_ABOUT THIS EXERCISE:_ A word-for-word restatement of the listing is the only acceptable answer.

****************

import Summits.HubbardSuperconductivity.HubbardSuperconductivity.Theorems.AnisotropyChordTransferFibre3FinX3Eval
import Summits.HubbardSuperconductivity.HubbardSuperconductivity.Theorems.AnisotropyChordTransferFibre3FinX3T25c143

/-!
# Route `AnisotropyChord` / H0 rotor rung: FIN per-`L` GM₃ (X4), `L = 25` — row-C cell fact of cell 143

Kernel fact `xcCellAnyT0 25 (49/50) 100 2925822568691485 2998968132908773 144 tb = true` (row C of cert cell 143 with `b = 144/100` and the `T⁺·D` brackets `tb` exported by the row-`N₁` fact `xn25_143`): the recomputed tables are rewritten to the certified literals of `…FinX3T25c143` and the check is decided by the kernel; assembled in `…FinX3GM3TwentyFive`.
Prover seat `hubbard-h0-rotor-p3` g8; helper for piece A = stmt-HubbardSuperconductivity-23918 of rung 19089 (`--supports`, helper class).
WHAT THIS IS NOT: nothing here proves superconductivity in the Hubbard model (rotor TARGET as worded stays FALSE, g15 verdict); kernel facts for the FIN certificate of ONE conditional reduction.  Tree imports only; zero data; standard axioms.
-/

set_option linter.dupNamespace false
set_option autoImplicit false

namespace Summit.HubbardSuperconductivity.HubbardSuperconductivity.Theorems.AnisotropyChord.Transfer.Fibre3

namespace FinXD

open FinXB FinCell Hole2

set_option maxHeartbeats 4000000 in
/-- row C of cell 143 of `L = 25` (`b = 144/100`). [folklore] -/
theorem xc25_143 : xcCellAnyT0 25 (49/50 : ℚ) 100 2925822568691485 2998968132908773 144 ((8874477014636478 : ℤ), (9154397769717862 : ℤ)) = true := by
  unfold xcCellAnyT0
  rw [tf25_143_eq, tg25_143_eq]
  decide +kernel

end FinXD

end Summit.HubbardSuperconductivity.HubbardSuperconductivity.Theorems.AnisotropyChord.Transfer.Fibre3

****************

_FINISHED TASK:_
import Summits.HubbardSuperconductivity.HubbardSuperconductivity.Theorems.AnisotropyChordTransferFibre3FinX3Eval
import Summits.HubbardSuperconductivity.HubbardSuperconductivity.Theorems.AnisotropyChordTransferFibre3FinX3T25c143

/-!
# Route `AnisotropyChord` / H0 rotor rung: FIN per-`L` GM₃ (X4), `L = 25` — row-C cell fact of cell 143

Kernel fact `xcCellAnyT0 25 (49/50) 100 2925822568691485 2998968132908773 144 tb = true` (row C of cert cell 143 with `b = 144/100` and the `T⁺·D` brackets `tb` exported by the row-`N₁` fact `xn25_143`): the recomputed tables are rewritten to the certified literals of `…FinX3T25c143` and the check is decided by the kernel; assembled in `…FinX3GM3TwentyFive`.
Prover seat `hubbard-h0-rotor-p3` g8; helper for piece A = stmt-HubbardSuperconductivity-23918 of rung 19089 (`--supports`, helper class).
WHAT THIS IS NOT: nothing here proves superconductivity in the Hubbard model (rotor TARGET as worded stays FALSE, g15 verdict); kernel facts for the FIN certificate of ONE conditional reduction.  Tree imports only; zero data; standard axioms.
-/

set_option linter.dupNamespace false
set_option autoImplicit false

namespace Summit.HubbardSuperconductivity.HubbardSuperconductivity.Theorems.AnisotropyChord.Transfer.Fibre3

namespace FinXD

open FinXB FinCell Hole2

set_option maxHeartbeats 4000000 in
/-- row C of cell 143 of `L = 25` (`b = 144/100`). [folklore] -/
theorem xc25_143 : xcCellAnyT0 25 (49/50 : ℚ) 100 2925822568691485 2998968132908773 144 ((8874477014636478 : ℤ), (9154397769717862 : ℤ)) = true := by
  unfold xcCellAnyT0
  rw [tf25_143_eq, tg25_143_eq]
  decide +kernel

end FinXD

end Summit.HubbardSuperconductivity.HubbardSuperconductivity.Theorems.AnisotropyChord.Transfer.Fibre3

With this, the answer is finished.